Chillers may operate on either the vapor compression principle or the absorption principle. Vapor compression chillers may utilize reciprocating, centrifugal, screw, or rotary compressor configurations.
Reciprocating chillers are commonly used for capacities below 200 tons.
centrifugal chillers are normally used to provide higher capacities; rotary and screw chillers are less commonly used, but are not rare. Heat rejection from a chiller may be by way of an air-cooled condenser or a cooling tower (both discussed below).
Vapor compression chillers may be bundled with an air-cooled condenser to provide a packaged chiller, which would be installed outside of the building envelope. Vapor compression chillers may also be designed to be installed separate from the condensing unit; normally such a chiller would be installed in an enclosed central plant space. Absorption chillers are designed to be installed separate from the condensing unit.
Hot water system
The hot water system supplies heat to the building’s air-handling unit or VAV box heating coils, along with the domestic hot water heating coils (Calorifier). The hot water system will have a boiler(s) and pumps. Analog temperature sensors are placed in the hot water supply and return lines. Some type of mixing valve is usually used to control the heating water loop temperature. The boiler(s) and pumps are sequenced on and off to maintain supply.

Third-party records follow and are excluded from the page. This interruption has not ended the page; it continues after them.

/-- **THE ENERGY IDENTITY OF THE CANDIDATE**: `∫ ‖mirrorFlux a‖² = (2π⁴)⁻¹ ⨍_{B(0,a/2)} latticePotential a`
(weak identity tested with `ζ_R · latticePotential a`, `R → ∞`). [cite: LiebLoss2001, §11.15] -/
theorem integral_norm_sq_mirrorFlux (ha : 0 < a) :
    ∫ z, ‖mirrorFlux a z‖ ^ 2 = (2 * Real.pi ^ 4)⁻¹ * ⨍ z in ball (0 : E8) (a / 2), latticePotential a z := by
  set r : ℝ := a / 2 with hr
  have hr0 : 0 < r := half_pos ha
  set F : E8 → E8 := mirrorFlux a with hF
  set U : E8 → ℝ := latticePotential a with hU
  have hadm := mirrorFlux_mem_admissible ha
  have hF2 : MemLp F 2 volume := hadm.1
  have hFm : AEStronglyMeasurable F volume := hF2.1
  have hU1 : ContDiff ℝ 1 U := contDiff_one_latticePotential ha
  have hUc : Continuous U := hU1.continuous
  obtain ⟨CU, hCU0, hCU⟩ := exists_abs_latticePotential_le_slab ha
  obtain ⟨CF, hCF0, hCF⟩ := exists_norm_latticeField_le_slab ha
  obtain ⟨Cζ, hCζ0, hCζ⟩ := Literature.Analysis.FluidPDE.exists_norm_fderiv_cutoff_le (E := E8)
  -- the weak identity of the candidate on the whole space, against the ball density
  have hweak : ∀ φ : E8 → ℝ, ContDiff ℝ 1 φ → HasCompactSupport φ →
      ∫ z, ⟪F z, gradient φ z⟫ = -∫ z, ballDensity r z * φ z := fun φ hφ hφc => by
    have h := hadm.2.2 φ ⟨hφ, hφc⟩
    rw [emb_zero] at h
    have h1 : ∫ z, ⟪F z, gradient φ z⟫ = ∫ z in tube (fccVoronoi a), ⟪F z - 0, gradient φ z⟫ := by
      rw [← setIntegral_eq_integral_of_forall_compl_eq_zero (s := tube (fccVoronoi a)) fun z hz => ?_]
      · exact integral_congr_ae (Eventually.of_forall fun z => by simp only [sub_zero])
      · have h0 : F z = 0 := hadm.2.1 z hz
        rw [h0, inner_zero_left]
    rw [h1, h, ← integral_ballDensity_smul]
    rfl
  -- the energy integrand
  have hsq : Integrable fun z => ‖F z‖ ^ 2 := (memLp_two_iff_integrable_sq_norm hFm).1 hF2
  have hpair : ∀ z, ⟪F z, gradient U z⟫ = -(2 * Real.pi ^ 4) * ‖F z‖ ^ 2 := inner_mirrorFlux_gradient_latticePotential ha
  have hIpair : Integrable fun z => ⟪F z, gradient U z⟫ := by
    simp_rw [hpair]; exact hsq.const_mul _
  -- the cut-offs
  set ζ : ℕ → E8 → ℝ := fun n => Literature.Analysis.FluidPDE.cutoff ((n : ℝ) + 1) with hζ
  have hRpos : ∀ n : ℕ, (0 : ℝ) < (n : ℝ) + 1 := fun n => by positivity
  have hζ1 : ∀ n, ContDiff ℝ 1 (ζ n) := fun n => Literature.Analysis.FluidPDE.contDiff_cutoff _
  have hζc : ∀ n, HasCompactSupport (ζ n) := fun n => Literature.Analysis.FluidPDE.hasCompactSupport_cutoff (hRpos n)
  have hζle : ∀ n z, |ζ n z| ≤ 1 := fun n z => Literature.Analysis.FluidPDE.abs_cutoff_le_one _ _
  have hζlim : ∀ z, Tendsto (fun n => ζ n z) atTop (𝓝 1) := fun z =>
    Literature.Analysis.FluidPDE.tendsto_cutoff_natCast_add_one z
  have hζgrad : ∀ n z, ‖gradient (ζ n) z‖ ≤ (Icc ((n : ℝ) + 1) (2 * ((n : ℝ) + 1))).indicator
      (fun _ => Cζ / ((n : ℝ) + 1)) ‖z‖ := fun n z => norm_gradient_cutoff_le hCζ (hRpos n) z
  -- the tested identities
  have hI1 : ∀ n, Integrable fun z => ζ n z * ⟪F z, gradient U z⟫ := fun n =>
    hIpair.bdd_mul (hζ1 n).continuous.aestronglyMeasurable (c := 1) (Eventually.of_forall fun z => by
      rw [Real.norm_eq_abs]; exact hζle n z)
  -- the majorant of the cut-off terms
  set G : ℕ → E8 → ℝ := fun n z => (Ici ((n : ℝ) + 1)).indicator (fun _ => (1 : ℝ)) ‖z‖ *
    ((ball (0 : E3) a).indicator (fun _ => 3 * Cζ * CU * CF) (proj z) * (1 + ‖perpL z‖) ^ (-(6 : ℝ))) with hG
  have hslab := integrable_slab_weight (0 : E3) a (3 * Cζ * CU * CF) (by norm_num : (5 : ℝ) < 6)
  have hind1 : ∀ (n : ℕ) (z : E8), ‖(Ici ((n : ℝ) + 1)).indicator (fun _ => (1 : ℝ)) ‖z‖‖ ≤ 1 := fun n z => by
    rw [Real.norm_eq_abs]
    by_cases h : ‖z‖ ∈ Ici ((n : ℝ) + 1)
    · rw [indicator_of_mem h, abs_one]
    · rw [indicator_of_notMem h, abs_zero]; exact zero_le_one
  have hGi : ∀ n, Integrable (G n) := fun n =>
    hslab.bdd_mul ((measurable_const.indicator measurableSet_Ici).comp continuous_norm.measurable).aestronglyMeasurable
      (Eventually.of_forall (hind1 n))
  have hGlim : Tendsto (fun n => ∫ z, G n z) atTop (𝓝 0) := by
    have h := tendsto_integral_of_dominated_convergence (fun z => ‖(ball (0 : E3) a).indicator
        (fun _ => 3 * Cζ * CU * CF) (proj z) * (1 + ‖perpL z‖) ^ (-(6 : ℝ))‖)
      (fun n => (hGi n).aestronglyMeasurable) hslab.norm (fun n => Eventually.of_forall fun z => ?_)
      (Eventually.of_forall fun z => ?_) (F := G) (f := fun _ => 0)
    · rwa [integral_zero] at h
    · rw [hG]; simp only
      rw [norm_mul]
      exact mul_le_of_le_one_left (norm_nonneg _) (hind1 n z)
    · refine tendsto_const_nhds.congr' ?_
      obtain ⟨N, hN⟩ := exists_nat_gt ‖z‖
      filter_upwards [eventually_ge_atTop N] with n hn
      have hnot : ‖z‖ ∉ Ici ((n : ℝ) + 1) := by
        rw [mem_Ici, not_le]
        have : (N : ℝ) ≤ n := by exact_mod_cast hn
        linarith
      rw [hG]; simp only
      rw [indicator_of_notMem hnot, zero_mul]
  -- pointwise domination of the cut-off terms
  have hdom : ∀ n z, ‖U z * ⟪F z, gradient (ζ n) z⟫‖ ≤ G n z := fun n z => by
    by_cases hz : z ∈ tube (fccVoronoi a)
    · have hpz : ‖proj z‖ < a := norm_lt_of_mem_fccVoronoi ha hz
      have hpz' : proj z ∈ ball (0 : E3) a := mem_ball_zero_iff.2 hpz
      rw [hG]; simp only
      rw [indicator_of_mem hpz']
      by_cases hzn : ‖z‖ ∈ Icc ((n : ℝ) + 1) (2 * ((n : ℝ) + 1))
      · have hzn' : ‖z‖ ∈ Ici ((n : ℝ) + 1) := hzn.1
        rw [indicator_of_mem hzn', one_mul, norm_mul, Real.norm_eq_abs]
        have hFz : ‖F z‖ ≤ CF * (1 + ‖perpL z‖)⁻¹ ^ 3 := by
          rw [hF, mirrorFlux, indicator_of_mem hz]; exact hCF z hpz.le
        have hUz : |U z| ≤ CU * (1 + ‖perpL z‖)⁻¹ ^ 2 := hCU z hpz.le
        have hgz : ‖gradient (ζ n) z‖ ≤ Cζ / ((n : ℝ) + 1) := by
          have := hζgrad n z; rwa [indicator_of_mem hzn] at this
        -- `t ≥ ‖z‖ - a ≥ (n+1) - a` and `t ≤ ‖z‖ ≤ 2(n+1)`, so `(1+t)⁻⁵/(n+1) ≤ 3 (1+t)⁻⁶`
        set t : ℝ := ‖perpL z‖ with ht
        have ht0 : 0 ≤ t := norm_nonneg _
        have htle : t ≤ 2 * ((n : ℝ) + 1) := (norm_perpL_le z).trans hzn.2
        have hkey : (1 + t)⁻¹ ^ 5 * (Cζ / ((n : ℝ) + 1)) ≤ 3 * Cζ * (1 + t) ^ (-(6 : ℝ)) := by
          rw [show (1 + t) ^ (-(6 : ℝ)) = (1 + t)⁻¹ ^ 6 by
            rw [Real.rpow_neg (by positivity), show ((6 : ℝ)) = ((6 : ℕ) : ℝ) by norm_num, Real.rpow_natCast, inv_pow]]
          have hn0 : (0 : ℝ) ≤ n := n.cast_nonneg
          have h1 : (1 : ℝ) / ((n : ℝ) + 1) ≤ 3 * (1 + t)⁻¹ := by
            rw [div_le_iff₀ (hRpos n), show 3 * (1 + t)⁻¹ * ((n : ℝ) + 1) = 3 * ((n : ℝ) + 1) / (1 + t) by ring,
              le_div_iff₀ (by positivity : (0 : ℝ) < 1 + t)]
            nlinarith [htle]
          calc (1 + t)⁻¹ ^ 5 * (Cζ / ((n : ℝ) + 1)) = Cζ * ((1 + t)⁻¹ ^ 5 * (1 / ((n : ℝ) + 1))) := by ring
            _ ≤ Cζ * ((1 + t)⁻¹ ^ 5 * (3 * (1 + t)⁻¹)) :=
                mul_le_mul_of_nonneg_left (mul_le_mul_of_nonneg_left h1 (by positivity)) hCζ0
            _ = 3 * Cζ * (1 + t)⁻¹ ^ 6 := by ring
        calc |U z| * ‖⟪F z, gradient (ζ n) z⟫‖ ≤ |U z| * (‖F z‖ * ‖gradient (ζ n) z‖) :=
              mul_le_mul_of_nonneg_left (by rw [Real.norm_eq_abs]; exact abs_real_inner_le_norm _ _) (abs_nonneg _)
          _ ≤ CU * (1 + t)⁻¹ ^ 2 * (CF * (1 + t)⁻¹ ^ 3 * (Cζ / ((n : ℝ) + 1))) :=
              mul_le_mul hUz (mul_le_mul hFz hgz (norm_nonneg _) (by positivity)) (by positivity) (by positivity)
          _ = CU * CF * ((1 + t)⁻¹ ^ 5 * (Cζ / ((n : ℝ) + 1))) := by ring
          _ ≤ CU * CF * (3 * Cζ * (1 + t) ^ (-(6 : ℝ))) := mul_le_mul_of_nonneg_left hkey (by positivity)
          _ = 3 * Cζ * CU * CF * (1 + t) ^ (-(6 : ℝ)) := by ring
      · have hg0 : gradient (ζ n) z = 0 := by
          have := hζgrad n z; rw [indicator_of_notMem hzn] at this; exact norm_le_zero_iff.1 this
        rw [hg0, inner_zero_right, mul_zero, norm_zero]
        exact mul_nonneg (indicator_nonneg (fun _ _ => zero_le_one) _) (mul_nonneg (by positivity) (by positivity))
    · have hF0 : F z = 0 := by rw [hF, mirrorFlux, indicator_of_notMem hz]
      rw [hF0, inner_zero_left, mul_zero, norm_zero]
      rw [hG]; simp only
      exact mul_nonneg (indicator_nonneg (fun _ _ => zero_le_one) _)
        (mul_nonneg (indicator_nonneg (fun _ _ => by positivity) _) (by positivity))
  have hI2 : ∀ n, Integrable fun z => U z * ⟪F z, gradient (ζ n) z⟫ := fun n =>
    (hGi n).mono' (hUc.aestronglyMeasurable.mul (hFm.inner
      (Literature.Analysis.FluidPDE.continuous_gradient_of_contDiff (hζ1 n)).aestronglyMeasurable))
      (Eventually.of_forall (hdom n))
  have hid : ∀ n, (∫ z, ζ n z * ⟪F z, gradient U z⟫) + ∫ z, U z * ⟪F z, gradient (ζ n) z⟫ =
      -∫ z, ballDensity r z * (ζ n z * U z) := fun n => by
    rw [← hweak _ ((hζ1 n).mul hU1) ((hζc n).mul_right), ← integral_add (hI1 n) (hI2 n)]
    refine integral_congr_ae (Eventually.of_forall fun z => ?_)
    exact (inner_gradient_mul_apply ((hζ1 n).differentiable one_ne_zero z) (hU1.differentiable one_ne_zero z) (F z)).symm
  -- limits
  have hL1 : Tendsto (fun n => ∫ z, ζ n z * ⟪F z, gradient U z⟫) atTop (𝓝 (∫ z, ⟪F z, gradient U z⟫)) := by
    refine tendsto_integral_of_dominated_convergence (fun z => ‖⟪F z, gradient U z⟫‖) (fun n => (hI1 n).aestronglyMeasurable)
      hIpair.norm (fun n => Eventually.of_forall fun z => ?_) (Eventually.of_forall fun z => ?_)
    · rw [norm_mul, Real.norm_eq_abs]
      exact mul_le_of_le_one_left (norm_nonneg _) (hζle n z)
    · simpa using (hζlim z).mul_const ⟪F z, gradient U z⟫
  have hL2 : Tendsto (fun n => ∫ z, U z * ⟪F z, gradient (ζ n) z⟫) atTop (𝓝 0) :=
    squeeze_zero_norm (fun n => (norm_integral_le_integral_norm _).trans (integral_mono (hI2 n).norm (hGi n) (hdom n))) hGlim
  have hL3 : Tendsto (fun n => -∫ z, ballDensity r z * (ζ n z * U z)) atTop (𝓝 (-∫ z, ballDensity r z * U z)) := by
    refine (tendsto_const_nhds.congr' ?_).neg
    obtain ⟨N, hN⟩ := exists_nat_gt r
    filter_upwards [eventually_ge_atTop N] with n hn
    refine integral_congr_ae (Eventually.of_forall fun z => ?_)
    simp only
    by_cases hz : r < ‖z‖
    · rw [ballDensity_eq_zero hz, zero_mul, zero_mul]
    · rw [hζ]; simp only
      rw [Literature.Analysis.FluidPDE.cutoff_eq_one (hRpos n) ?_, one_mul]
      have : (N : ℝ) ≤ n := by exact_mod_cast hn
      linarith [not_lt.1 hz]
  have hlim := tendsto_nhds_unique ((hL1.add hL2).congr fun n => hid n) hL3
  have hρU : ∫ z, ballDensity r z * U z = ⨍ z in ball (0 : E8) r, U z := integral_ballDensity_smul U
  rw [add_zero, hρU] at hlim
  -- conclude
  have hval : ∫ z, ⟪F z, gradient U z⟫ = -(2 * Real.pi ^ 4) * ∫ z, ‖F z‖ ^ 2 := by
    rw [← integral_const_mul]; exact integral_congr_ae (Eventually.of_forall hpair)
  rw [hval] at hlim
  have hπ : (2 * Real.pi ^ 4) ≠ 0 := by positivity
  have h2 : ∫ z, ‖F z‖ ^ 2 = (2 * Real.pi ^ 4)⁻¹ * ⨍ z in ball (0 : E8) r, U z := by
    have : (2 * Real.pi ^ 4) * ∫ z, ‖F z‖ ^ 2 = ⨍ z in ball (0 : E8) r, U z := by linarith
    rw [← this, ← mul_assoc, inv_mul_cancel₀ hπ, one_mul]
  exact h2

The installation and integration of variable frequency drives can lower the energy consumption of the building’s circulation pumps to about 15% of what they had been using before. If that sounds hard to believe, I’ll explain, and we can do the math. A variable frequency drive functions by modulating the frequency of the electricity provided to the motor that it powers. In the USA, the electrical grid uses a frequency of 60 Hertz or 60 cycles per second.
Variable frequency drives are able to decrease the output and energy consumption of motors by lowering the frequency of the electricity provided to the motor, however the relationship between motor output and energy consumption is not a linear one. If the variable frequency drive provides electricity to the motor at 30 Hertz, the output of the motor will be 50% because 30 Hertz divided by 60 Hertz is 0.5 or 50%. The energy consumption of a motor running at 50% or 30 Hertz will not be 50%, but will instead be something like 18% because the relationship between motor output and energy consumption are not linear.

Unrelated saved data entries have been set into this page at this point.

import Summits.QuantumFields.YangMills.Theorems.BalabanUVNodesN19TargetClassWeightsTwoRunKeyed
import Literature.MathematicalPhysics.QuantumFieldTheory.Balaban1983to89.T4WeightBudgetKP

/-!
# BalabanUVNodes ∕ N20 (NE7b) — THE INSTANCE SOCKET for leaf D's `h20` at node U5d's keyed term data: the keyed `RelWeightBound` of n19-d's file B
# (`…N19TargetClassWeightsTwoRunKeyed` :169) ⟺ TWO DISPLAYED TERM-LEVEL relative bounds on run A's ∕ run B's BAD (2.18) SEQUENCES; and the same fed
# from per-(K,t) Kotecký–Preiss pinned-gas dominations of the bad sequences (`T4WeightBudgetKP.PolymerDom` BY NAME)

Cell `pub-ymgap` (HUMAN RULING D-0062 Track A; director-ym №197 ∕ HUMAN RULING D-0149 width seats), seat `pub-ymgap-dag-n20-w1` (N20 NE7b WIDTH SEAT 1 of 3) gen 0;
item = plan g77 `W-SEAT-START-LIST.md` v3 §2 n20 ITEM 1 as RE-CUT by the lane word of dag-n20-d g28 (pub-ymgap INBOX l.24011, plan's word l.24047): «the INSTANCE
SOCKET at leaf D's keyed data … (DISPLAYED per-run domination of the keyed BAD fibre sums by a summable majorant) → `h20` in EXACTLY B's shape; the domination
itself = N20's XL body … NAME it OPEN».  Filed `--kind proof --supports stmt-QuantumFields-20544 --as helper` (K3⁷ `SpineGivenEndpointR13SepCoPH`); COUNT-NEUTRAL.
[III] = [Balaban1988Convergent], [LF-II] = [Balaban1989LargeFieldII], [KP] = [KoteckyPreiss1986].

WHY THIS FILE.  Leaf D (`…N27SpineGivenEndpointR13SepCoPHKeyedCore.spineGivenEndpointR13SepCoPH_of_keyedFacesP`, p578137) reads node N20 as ONE binder
`h20 : … RelWeightBound (cr …).l₀ (cr …).T (cr …).A (cr …).B (cr …).Bad (cr …).W`, and n19-d's file B (:169, p571597) fixes the record's carriers at node U5d's
coupling-free two-run site keys: index type `Σ K, SiteSeqKey F (K₀ + K)`, class set `univ.image (kA K) ∪ univ.image (kB K)`, and KEYED weights = FIBRE SUMS of NODE 00's
dressed class weights `classWeightOfDatum₉` over the key maps `kA K s = ⟨K, twoRunKeyA … s⟩` (run A, cutoff `K₀ + K`) ∕ `kB K s' = ⟨K, twoRunKeyB … s'⟩` (run B, cutoff
`K₀ + K + 1`).  The species-sum ∕ summability arithmetic behind `W` is typed three times already (`T4WeightBudget` §3, `T4WeightBudgetKP`, `…N20RenewalCurrency`) and is
NOT re-typed here.  What was missing is the SOCKET between the keyed binder and the place where Bałaban's analysis lives — the (2.18) SEQUENCES of the two runs
([III] (2.18) p. 257): both sides of `RelWeightBound.bad_left ∕ bad_right` for B's keyed families are FIBREWISE sums, so the keyed `h20` is EQUIVALENT to two
term-level statements «the bad sequences of run A carry relative weight `≤ W K`», «the bad sequences of run B carry relative weight `≤ W K`» (§1 ★ + its converse),
where «`s` bad» means «the KEY of `s` lies in `Bad K t`» (run A: `kA K` is injective, B §1, so this is a property of the single term; run B: a whole block-down fibre
is bad or not — node U5d's partial summation).  §1 also transfers the sum-only currency of `T4WeightBudgetKP` §4: a per-(K,t) KP pinned-gas DOMINATION of a run's
bad sequences IS `PolymerDom` for the keyed family (`polymerDom_keyed_of_termDom`), whence the keyed `RelWeightBound` at `W K = 1 − e^{−(S_A K + S_B K)}` or at a
pinned slot, BY NAME (`PolymerDom.mono`, `relWeightBound_of_polymerDom`, `PolymerDom.bad_le`).  §2 is §1 at B :169's objects VERBATIM.
Precedent (cited, not duplicated): `T4LiveClassFibration` §1 `relWeightBound_of_classes` = the ONE-type pushforward class ⇒ term along one fibration `π`; here the direction
is term ⇒ keyed, with TWO cutoff-dependent source types keyed by two different maps into one key type.

CONTENTS (theorems only; 0 `def`, 0 `sorry`; Mathlib `Finset.sum_fiberwise_eq_sum_filter` ∕ `Finset.sum_fiberwise_of_maps_to` + tree shapes BY NAME):
* §1 ABSTRACT KEYED FIBRE SUMS (key type `κ`, per-cutoff finite source types `σ K` ∕ `σA K` ∕ `σB K`, key maps, term weights; class set `T K` containing every key):
  `sum_keyedFibre_eq_sum_filter_mem` · `sum_keyedFibre_classSet` · `keyedFibre_nonneg` · `keyedBound_iff_termBound` · `filter_key_mem_filter_eq` · `polymerDom_keyed_of_termDom` ·
  ★ `relWeightBound_keyed_of_termBounds` · ★ `termBounds_of_relWeightBound_keyed` · ★ `relWeightBound_keyed_of_termBounds_filter` (bad class cut out by a KEY
  PREDICATE — dag-n20-d's persistence predicate's shape; `bad_subset` free) · ★ `relWeightBound_keyed_of_termMajorants_slot` ·
  ★ `relWeightBound_keyed_of_termPolymerDom` · `relWeightBound_keyed_of_termPolymerDom_slot`; image-union class set: `mem_imageUnion_left ∕ _right`.
* §2 AT NODE U5d's SIGMA-PACKED TWO-RUN SITE KEYS (B :169's `h20` VERBATIM, `ϑ := (θ.liveRepin₁₃ F N).toStage9Params`): ★★ `keyedRelWeight_twoRunKeyed_of_termBounds` ·
  ★★ `termBounds_of_keyedRelWeight_twoRunKeyed` · ★★ `keyedRelWeight_twoRunKeyed_of_termPolymerDom` · `keyedRelWeight_twoRunKeyed_of_termPolymerDom_slot`.

(α) READING: NONE FIXED.  `Bad : ℕ → ℝ → Finset (Σ K, SiteSeqKey F (K₀ + K))` stays B's FREE parameter (NC-NE7b-α UNRULED, chair ASK-1); dag-n20-d's key-level
persistence predicate (`Node00/TwoRunSitePersistence`: `KeyOldLargeField jcut`, `Bad K t := badKeysSigma F (T K) jcut`, INTENT-2 l.24056, plan GO l.24047) plugs in by
substitution (§1 ★ `…_of_termBounds_filter` is its shape); n20-w2 ∕ n20-w3 read the SAME binder (one class set for `bad_left` ∕ `bad_right` ∕ `hedge`).

HONEST FRAMING.  Count-neutral kernel bookkeeping (finite sums).  It proves NO estimate: the displayed term-level bounds `hA` ∕ `hB` (resp. the pinned-gas
dominations `hdomA` ∕ `hdomB`) FOR BAŁABAN's CLASS WEIGHTS are node N20's XL body — the located wall of record ((MSP) multiscale cells-Peierls of the bare
Wilson–Gibbs state on admissible patterns, dag-n20-d `HANDOFF.g7.md` §3 + addenda (v)–(xiv); (W♮) + (T♯) + regime, dag-n20-c `N20-S1-RESIDUAL.md`) — NAMED OPEN,
NOT claimed, inhabited for no Bałaban family today (A6: LOCATED; the converse ★ makes §1∕§2 an EQUIVALENCE, so the socket loses nothing and is not a vacuous
implication as a statement).  `RelWeightBound` ALONE is junk-inhabited by `Bad := ∅, W := 0` (`…N18KingModelCauchy.relWeightBound_empty`); content only
jointly with `hedge` on `T K ∖ Bad K t` (n20-w3's companion).  NE7b is the cell `pub-balaban`'s OWN estimate — NOT PRINTED for d = 4, NOT PROVED; printed MODEL
[King1986] (3.10)–(3.11) p. 656; (α)-instance 0∕1; N20 NOT discharged; K3⁷ NOT closed; no K-item closes; counts unmoved (typed 28∕28 · discharged 5∕27).  One
finite `𝕋⁴_{L^K}` programme at fixed `ε = L^{−K}` along two consecutive cutoffs, Bałaban AS PRINTED; the YM mass gap (Clay) is NOT proved by any of this — R4
closes the conditional finite-𝕋⁴ rung `BalabanLadder.UV` only; nothing continuum ∕ ℝ⁴ ∕ OS.  No `instance`, no `notation`, no `def`.
Sources (locators only): [III] (2.18) p. 257, (2.1) p. 254, (2.5) p. 255; [LF-II] (1.90)–(1.92) p. 388; [KP] Theorem p. 492; [King1986] (3.10) p. 656.  No decl below carries a cite tag.
-/

noncomputable section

The exact ratios of motor output or Hertz provided to the motor (which are effectively the same thing), and the actual energy consumption of the variable frequency drive / motor combination depend on the efficiency of the variable frequency drive. For example, because the variable frequency drive needs power itself to communicate with the building automation system, run it’s cooling fan, etc., if the motor always ran at 100% with the variable frequency drive installed the cost of operation or electricity consumption would actually go up with the new variable frequency drive installed.
The amount of energy that variable frequency drives consume is nominal and is hardly worth consideration when calculating savings, however it did need to be noted that VFD’s do consume energy themselves. Due to the fact that the variable frequency drives rarely ever run at 100% and spend most of their time in the 40% output range, and the fact that now the pumps completely shut down when not needed, the variable frequency drives have reduced the energy consumption of the pumps to around 15% of what they had been using before.